» **How to complete this task**:
Below is some data. Retype exactly the lines starting at the one with "associated) and the" and ending at the one with "cluster ends (delConfig ends (merged ends ω t Y X) ω)".

--------------------

import Mathlib
import Summits.Ventures.PercRepro2.MergedUnionPA

/-!
# The two one-sided halves of (UNION-PA) are theorems (blind cell PercRepro2, mine-1 g34)

Row 2′CON-U's open PA statement (UNION-PA) says that `λ̄(· | U)`, `U = {s ↮ X} ∪ {t ↮ Y}`, is
positively associated for the PLAIN clusters `(C_s, V ∖ C_t)`.  This file proves its two
one-sided halves from `merged_union_pa`:

* `cluster_merged_pa`: the pair `(C_s, V ∖ T*)` is positively associated under `P(· | Q ∩ U)` —
  given `T* = merged ω t Y X`, the cluster of `s` is FRESH product percolation on `G ∖ T*` (the
  `s ↮ X` half of the union is absorbed into `T*`), so the fibration over `T*` is BHK06's proof of
  Theorem 1.5 verbatim with the merged cluster in the role of the explored one;
* `merged_cluster_pa`: symmetrically `(S*, V ∖ C_t)`;
* `cluster_s_pa` / `cluster_t_pa`: the **pure-`s` half** (`Law(C_s | s ↮ t, U)` is positively
  associated) and the **pure-`t` half** (`Law(C_t | s ↮ t, U)` is positively associated) of
  (UNION-PA).  What stays open is the cross term: `f` increasing in `C_s` against `g` decreasing
  in `C_t`.
-/

namespace Summit.Ventures.PercRepro2

namespace MergedU

section Half

variable {V : Type*} {E : Type*} [Fintype E] [DecidableEq E] [Fintype V] [DecidableEq V]
  {R : Type*} [Field R] [LinearOrder R] [IsStrictOrderedRing R] [Archimedean R]
  {p : E → R} (ends : E → Sym2 V) (s t : V) (X Y : Set V)

omit [Fintype E] [DecidableEq E] [Fintype V] [DecidableEq V] in
/-- On `{s ∉ T*}` the cluster of `s` is its cluster in `G ∖ T*`. -/
lemma cluster_delConfig_merged {ω : Config E} (hs : s ∉ merged ends ω t Y X) :
    cluster ends (delConfig ends (merged ends ω t Y X) ω) s = cluster ends ω s :=
  cluster_delConfig_of_closedOff (fun _ hu => cluster_subset_merged_of_mem hu) hs

omit [DecidableEq V] [LinearOrder R] [IsStrictOrderedRing R] [Archimedean R] in
/-- **Tower identity, `T*` explored**: `E[Φ(C_s, T*) 1_{s ∉ T*}] = E[Φ̂(T*) 1_{s ∉ T*}]` with
`Φ̂(D) = E_{ω'}[Φ(C_s(delConfig D ω'), D)]`. -/
theorem expect_cluster_merged_mul_indicator (Φ : Set V → Set V → R) :
    expect p (fun ω => Φ (cluster ends ω s) (merged ends ω t Y X) *
        ({ω : Config E | s ∉ merged ends ω t Y X}).indicator 1 ω) =
      expect p (fun ω => expect p (fun ω' =>
        Φ (cluster ends (delConfig ends (merged ends ω t Y X) ω') s) (merged ends ω t Y X)) *
        ({ω : Config E | s ∉ merged ends ω t Y X}).indicator 1 ω) := by
  classical
  let c : Set V → R := fun D => ({D' : Set V | s ∉ D'}.indicator 1 D)
  let K : Set V → Config E → R := fun D ω => Φ (cluster ends (delConfig ends D ω) s) D
  let Ψ : Set V → Config E → R := fun D ω => c D * K D ω
  have hΨ : ∀ D, DependsOn (Ψ D) (touches ends D)ᶜ := by
    intro D ω ω' h
    simp only [Ψ, K]
    rw [delConfig_congr h]
  have hS : ∀ D : Set V,
      DependsOn (· ∈ {ω : Config E | merged ends ω t Y X = D}) (touches ends D) :=
    fun D => dependsOn_mergedEvent ends t Y X D
  have hdisj : ∀ D : Set V, Disjoint (touches ends D) (touches ends D)ᶜ :=
    fun D => disjoint_compl_right
  have hpt : ∀ ω, Φ (cluster ends ω s) (merged ends ω t Y X) *
      ({ω : Config E | s ∉ merged ends ω t Y X}).indicator (1 : Config E → R) ω =
      Ψ (merged ends ω t Y X) ω := by
    intro ω
    simp only [Ψ, c, K]
    by_cases hst : s ∈ merged ends ω t Y X
    · rw [Set.indicator_of_notMem (show ω ∉ {ω : Config E | s ∉ merged ends ω t Y X} from
          fun h => h hst),
        Set.indicator_of_notMem (show merged ends ω t Y X ∉ {D' : Set V | s ∉ D'} from
          fun h => h hst)]
      simp
    · rw [Set.indicator_of_mem (show ω ∈ {ω : Config E | s ∉ merged ends ω t Y X} from hst),
        Set.indicator_of_mem (show merged ends ω t Y X ∈ {D' : Set V | s ∉ D'} from hst),
        cluster_delConfig_merged ends s t X Y hst]
      simp
  have hΨexp : ∀ D, expect p (Ψ D) =
      c D * expect p (fun ω' => Φ (cluster ends (delConfig ends D ω') s) D) := by
    intro D
    simp only [Ψ, K]
    rw [expect_const_mul]
  have e1 : (fun ω => Φ (cluster ends ω s) (merged ends ω t Y X) *
      ({ω : Config E | s ∉ merged ends ω t Y X}).indicator (1 : Config E → R) ω) =
      fun ω => Ψ (merged ends ω t Y X) ω :=
    funext hpt
  rw [e1, expect_tower p hdisj (S := fun ω => merged ends ω t Y X) hS hΨ]
  simp only [hΨexp]
  unfold expect
  refine Finset.sum_congr rfl fun ω _ => ?_
  simp only [c]
  by_cases hst : s ∈ merged ends ω t Y X
  · rw [Set.indicator_of_notMem (show merged ends ω t Y X ∉ {D' : Set V | s ∉ D'} from
        fun h => h hst),
      Set.indicator_of_notMem (show ω ∉ {ω : Config E | s ∉ merged ends ω t Y X} from
        fun h => h hst)]
    simp
  · rw [Set.indicator_of_mem (show merged ends ω t Y X ∈ {D' : Set V | s ∉ D'} from hst),
      Set.indicator_of_mem (show ω ∈ {ω : Config E | s ∉ merged ends ω t Y X} from hst)]
    simp

omit [DecidableEq V] in
/-- **`(C_s, V ∖ T*)` is positively associated under the union conditioning**: for `F, G`
increasing in the cluster of `s` and decreasing in the merged cluster `T*` of `t`, `0 ≤ F, G ≤ M`,
`t ∉ Y`, `p e < 1` at `t`:
`E[F(C_s,T*) 1_Q] · E[G(C_s,T*) 1_Q] ≤ E[(F G)(C_s,T*) 1_Q] · P(Q)`, `Q = {s ∉ T*} = {s ↮ t} ∩ U`. -/
theorem cluster_merged_pa (hp : IsProbVec p) (htY : t ∉ Y)
    (hpt : ∀ e ∈ touches ends {t}, p e < 1) {F G : Set V → Set V → R}
    (hF : ∀ ⦃W W' D D' : Set V⦄, W ⊆ W' → D' ⊆ D → F W D ≤ F W' D')
    (hG : ∀ ⦃W W' D D' : Set V⦄, W ⊆ W' → D' ⊆ D → G W D ≤ G W' D')
    (hF0 : ∀ W D, 0 ≤ F W D) (hG0 : ∀ W D, 0 ≤ G W D) {M : R} (hFM : ∀ W D, F W D ≤ M)
    (hGM : ∀ W D, G W D ≤ M) :
    expect p (fun ω => F (cluster ends ω s) (merged ends ω t Y X) *
        ({ω : Config E | s ∉ merged ends ω t Y X}).indicator 1 ω) *
      expect p (fun ω => G (cluster ends ω s) (merged ends ω t Y X) *
        ({ω : Config E | s ∉ merged ends ω t Y X}).indicator 1 ω) ≤
    expect p (fun ω => F (cluster ends ω s) (merged ends ω t Y X) *
        G (cluster ends ω s) (merged ends ω t Y X) *
        ({ω : Config E | s ∉ merged ends ω t Y X}).indicator 1 ω) *
      prob p {ω : Config E | s ∉ merged ends ω t Y X} := by
  set Fh : Set V → R := fun D => expect p (fun ω' => F (cluster ends (delConfig ends D ω') s) D)
    with hFh
  set Gh : Set V → R := fun D => expect p (fun ω' => G (cluster ends (delConfig ends D ω') s) D)
    with hGh
  -- `F̂, Ĝ` are antitone in `D`
  have hFa : ∀ ⦃D D' : Set V⦄, D ⊆ D' → Fh D' ≤ Fh D := fun D D' h =>
    expect_mono hp fun ω' => hF (cluster_mono (ends := ends) (delConfig_anti h ω') s) h
  have hGa : ∀ ⦃D D' : Set V⦄, D ⊆ D' → Gh D' ≤ Gh D := fun D D' h =>
    expect_mono hp fun ω' => hG (cluster_mono (ends := ends) (delConfig_anti h ω') s) h
  have hF0' : ∀ D, 0 ≤ Fh D := fun D => expect_nonneg hp fun _ => hF0 _ _
  have hG0' : ∀ D, 0 ≤ Gh D := fun D => expect_nonneg hp fun _ => hG0 _ _
  have hFM' : ∀ D, Fh D ≤ M := fun D => expect_le_of_le hp fun _ => hFM _ _
  have hGM' : ∀ D, Gh D ≤ M := fun D => expect_le_of_le hp fun _ => hGM _ _
  -- the merged theorem for functions of `T*` alone
  have key := merged_union_pa ends s t X Y hp htY hpt (F := fun _ D => Fh D)
    (G := fun _ D => Gh D) (fun _ _ _ _ _ h => hFa h) (fun _ _ _ _ _ h => hGa h)
    (fun _ D => hF0' D) (fun _ D => hG0' D) (fun _ D => hFM' D) (fun _ D => hGM' D)
  have hQ : ({ω : Config E | t ∉ merged ends ω s X Y} : Set (Config E)) =
      {ω : Config E | s ∉ merged ends ω t Y X} := by
    ext ω
    exact notMem_merged_iff ω s t X Y
  rw [hQ] at key
  rw [expect_cluster_merged_mul_indicator ends s t X Y F,
    expect_cluster_merged_mul_indicator ends s t X Y G,
    expect_cluster_merged_mul_indicator ends s t X Y (fun W D => F W D * G W D)]
  -- Harris in the fibre `G ∖ D`
  have hpt' : ∀ ω, Fh (merged ends ω t Y X) * Gh (merged ends ω t Y X) *
      ({ω : Config E | s ∉ merged ends ω t Y X}).indicator (1 : Config E → R) ω ≤
      expect p (fun ω' =>
        F (cluster ends (delConfig ends (merged ends ω t Y X) ω') s) (merged ends ω t Y X) *
        G (cluster ends (delConfig ends (merged ends ω t Y X) ω') s) (merged ends ω t Y X)) *
        ({ω : Config E | s ∉ merged ends ω t Y X}).indicator 1 ω := by
    intro ω
    refine mul_le_mul_of_nonneg_right ?_ (Set.indicator_apply_nonneg fun _ => zero_le_one)
    apply expect_mul_expect_le_expect_mul hp
    · intro ω₁ ω₂ h
      exact hF (cluster_mono (ends := ends) (delConfig_mono_config _ h) s) (subset_refl _)
    · intro ω₁ ω₂ h
      exact hG (cluster_mono (ends := ends) (delConfig_mono_config _ h) s) (subset_refl _)
  have hmono := expect_mono hp hpt'
  have hQ0 : 0 ≤ prob p {ω : Config E | s ∉ merged ends ω t Y X} := prob_nonneg hp _
  exact key.trans (mul_le_mul_of_nonneg_right hmono hQ0)

omit [DecidableEq V] in
/-- **The pure-`s` half of (UNION-PA)**: `Law(C_s | s ↮ t, {s ↮ X} ∪ {t ↮ Y})` is positively
associated — for increasing `F, G : 2^V → [0, M]`,
`E[F(C_s) 1_Q] · E[G(C_s) 1_Q] ≤ E[(F G)(C_s) 1_Q] · P(Q)`. -/
theorem cluster_s_pa (hp : IsProbVec p) (htY : t ∉ Y) (hpt : ∀ e ∈ touches ends {t}, p e < 1)
    {F G : Set V → R} (hF : Monotone F) (hG : Monotone G) (hF0 : ∀ W, 0 ≤ F W)
    (hG0 : ∀ W, 0 ≤ G W) {M : R} (hFM : ∀ W, F W ≤ M) (hGM : ∀ W, G W ≤ M) :
    expect p (fun ω => F (cluster ends ω s) *
        ({ω : Config E | s ∉ merged ends ω t Y X}).indicator 1 ω) *
      expect p (fun ω => G (cluster ends ω s) *
        ({ω : Config E | s ∉ merged ends ω t Y X}).indicator 1 ω) ≤
    expect p (fun ω => F (cluster ends ω s) * G (cluster ends ω s) *
        ({ω : Config E | s ∉ merged ends ω t Y X}).indicator 1 ω) *
      prob p {ω : Config E | s ∉ merged ends ω t Y X} :=
  cluster_merged_pa ends s t X Y hp htY hpt (F := fun W _ => F W) (G := fun W _ => G W)
    (fun _ _ _ _ h _ => hF h) (fun _ _ _ _ h _ => hG h) (fun W _ => hF0 W) (fun W _ => hG0 W)
    (fun W _ => hFM W) (fun W _ => hGM W)

omit [DecidableEq V] in
/-- **`(S*, V ∖ C_t)` is positively associated under the union conditioning** (the mirror of
`cluster_merged_pa`): for `F, G` increasing in the merged cluster `S*` of `s` and decreasing in
the cluster of `t`. -/
theorem merged_cluster_pa (hp : IsProbVec p) (htY : t ∉ Y)
    (hpt : ∀ e ∈ touches ends {t}, p e < 1) {F G : Set V → Set V → R}
    (hF : ∀ ⦃W W' D D' : Set V⦄, W ⊆ W' → D' ⊆ D → F W D ≤ F W' D')
    (hG : ∀ ⦃W W' D D' : Set V⦄, W ⊆ W' → D' ⊆ D → G W D ≤ G W' D')
    (hF0 : ∀ W D, 0 ≤ F W D) (hG0 : ∀ W D, 0 ≤ G W D) {M : R} (hFM : ∀ W D, F W D ≤ M)
    (hGM : ∀ W D, G W D ≤ M) :
    expect p (fun ω => F (merged ends ω s X Y) (cluster ends ω t) *
        ({ω : Config E | t ∉ merged ends ω s X Y}).indicator 1 ω) *
      expect p (fun ω => G (merged ends ω s X Y) (cluster ends ω t) *
        ({ω : Config E | t ∉ merged ends ω s X Y}).indicator 1 ω) ≤
    expect p (fun ω => F (merged ends ω s X Y) (cluster ends ω t) *
        G (merged ends ω s X Y) (cluster ends ω t) *
        ({ω : Config E | t ∉ merged ends ω s X Y}).indicator 1 ω) *
      prob p {ω : Config E | t ∉ merged ends ω s X Y} := by
  -- the tower identity with `S*` explored and the plain cluster of `t` fresh: the `(t, Y, X)`
  -- instance of `expect_cluster_merged_mul_indicator`
  have tower : ∀ Φ : Set V → Set V → R,
      expect p (fun ω => Φ (merged ends ω s X Y) (cluster ends ω t) *
        ({ω : Config E | t ∉ merged ends ω s X Y}).indicator 1 ω) =
      expect p (fun ω => expect p (fun ω' =>
        Φ (merged ends ω s X Y) (cluster ends (delConfig ends (merged ends ω s X Y) ω') t)) *
        ({ω : Config E | t ∉ merged ends ω s X Y}).indicator 1 ω) := by
    intro Φ
    exact expect_cluster_merged_mul_indicator ends t s Y X (fun D W => Φ W D)
  set Fh : Set V → R := fun W => expect p (fun ω' => F W (cluster ends (delConfig ends W ω') t))
    with hFh
  set Gh : Set V → R := fun W => expect p (fun ω' => G W (cluster ends (delConfig ends W ω') t))
    with hGh
  have hFm : Monotone Fh := fun W W' h =>
    expect_mono hp fun ω' => hF h (cluster_mono (ends := ends) (delConfig_anti h ω') t)
  have hGm : Monotone Gh := fun W W' h =>
    expect_mono hp fun ω' => hG h (cluster_mono (ends := ends) (delConfig_anti h ω') t)
  have hF0' : ∀ W, 0 ≤ Fh W := fun W => expect_nonneg hp fun _ => hF0 _ _
  have hG0' : ∀ W, 0 ≤ Gh W := fun W => expect_nonneg hp fun _ => hG0 _ _
  have hFM' : ∀ W, Fh W ≤ M := fun W => expect_le_of_le hp fun _ => hFM _ _
  have hGM' : ∀ W, Gh W ≤ M := fun W => expect_le_of_le hp fun _ => hGM _ _
  have hδ : 0 < prob p (allClosed (tEdges ends t)) := by
    rw [prob_allClosed_tEdges]
    apply Finset.prod_pos
    intro e he
    have := hpt e ((mem_tEdges ends t).1 he)
    linarith
  have key := merged_marginal_pa ends s t X Y hp htY hδ hFm hGm hF0' hG0' hFM' hGM'
  rw [tower F, tower G, tower (fun W D => F W D * G W D)]
  have hpt' : ∀ ω, Fh (merged ends ω s X Y) * Gh (merged ends ω s X Y) *
      ({ω : Config E | t ∉ merged ends ω s X Y}).indicator (1 : Config E → R) ω ≤
      expect p (fun ω' =>
        F (merged ends ω s X Y) (cluster ends (delConfig ends (merged ends ω s X Y) ω') t) *
        G (merged ends ω s X Y) (cluster ends (delConfig ends (merged ends ω s X Y) ω') t)) *
        ({ω : Config E | t ∉ merged ends ω s X Y}).indicator 1 ω := by
    intro ω
    refine mul_le_mul_of_nonneg_right ?_ (Set.indicator_apply_nonneg fun _ => zero_le_one)
    apply expect_mul_expect_le_expect_mul_anti hp
    · intro ω₁ ω₂ h
      exact hF (subset_refl _) (cluster_mono (ends := ends) (delConfig_mono_config _ h) t)
    · intro ω₁ ω₂ h
      exact hG (subset_refl _) (cluster_mono (ends := ends) (delConfig_mono_config _ h) t)
  have hmono := expect_mono hp hpt'
  have hQ0 : 0 ≤ prob p {ω : Config E | t ∉ merged ends ω s X Y} := prob_nonneg hp _
  exact key.trans (mul_le_mul_of_nonneg_right hmono hQ0)

omit [DecidableEq V] in
/-- **The pure-`t` half of (UNION-PA)**: `Law(C_t | s ↮ t, {s ↮ X} ∪ {t ↮ Y})` is positively
associated — for decreasing `F, G : 2^V → [0, M]` (equivalently increasing ones),
`E[F(C_t) 1_Q] · E[G(C_t) 1_Q] ≤ E[(F G)(C_t) 1_Q] · P(Q)`. -/
theorem cluster_t_pa (hp : IsProbVec p) (htY : t ∉ Y) (hpt : ∀ e ∈ touches ends {t}, p e < 1)
    {F G : Set V → R} (hF : Antitone F) (hG : Antitone G) (hF0 : ∀ D, 0 ≤ F D)
    (hG0 : ∀ D, 0 ≤ G D) {M : R} (hFM : ∀ D, F D ≤ M) (hGM : ∀ D, G D ≤ M) :
    expect p (fun ω => F (cluster ends ω t) *
        ({ω : Config E | t ∉ merged ends ω s X Y}).indicator 1 ω) *
      expect p (fun ω => G (cluster ends ω t) *
        ({ω : Config E | t ∉ merged ends ω s X Y}).indicator 1 ω) ≤
    expect p (fun ω => F (cluster ends ω t) * G (cluster ends ω t) *
        ({ω : Config E | t ∉ merged ends ω s X Y}).indicator 1 ω) *
      prob p {ω : Config E | t ∉ merged ends ω s X Y} :=
  merged_cluster_pa ends s t X Y hp htY hpt (F := fun _ D => F D) (G := fun _ D => G D)
    (fun _ _ _ _ _ h => hF h) (fun _ _ _ _ _ h => hG h) (fun _ D => hF0 D) (fun _ D => hG0 D)
    (fun _ D => hFM D) (fun _ D => hGM D)

end Half

end MergedU

end Summit.Ventures.PercRepro2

--------------------

» **Problem solution**:
  associated) and the **pure-`t` half** (`Law(C_t | s ↮ t, U)` is positively associated) of
  (UNION-PA).  What stays open is the cross term: `f` increasing in `C_s` against `g` decreasing
  in `C_t`.
-/

namespace Summit.Ventures.PercRepro2

namespace MergedU

section Half

variable {V : Type*} {E : Type*} [Fintype E] [DecidableEq E] [Fintype V] [DecidableEq V]
  {R : Type*} [Field R] [LinearOrder R] [IsStrictOrderedRing R] [Archimedean R]
  {p : E → R} (ends : E → Sym2 V) (s t : V) (X Y : Set V)

omit [Fintype E] [DecidableEq E] [Fintype V] [DecidableEq V] in
/-- On `{s ∉ T*}` the cluster of `s` is its cluster in `G ∖ T*`. -/
lemma cluster_delConfig_merged {ω : Config E} (hs : s ∉ merged ends ω t Y X) :
    cluster ends (delConfig ends (merged ends ω t Y X) ω) s = cluster ends ω s :=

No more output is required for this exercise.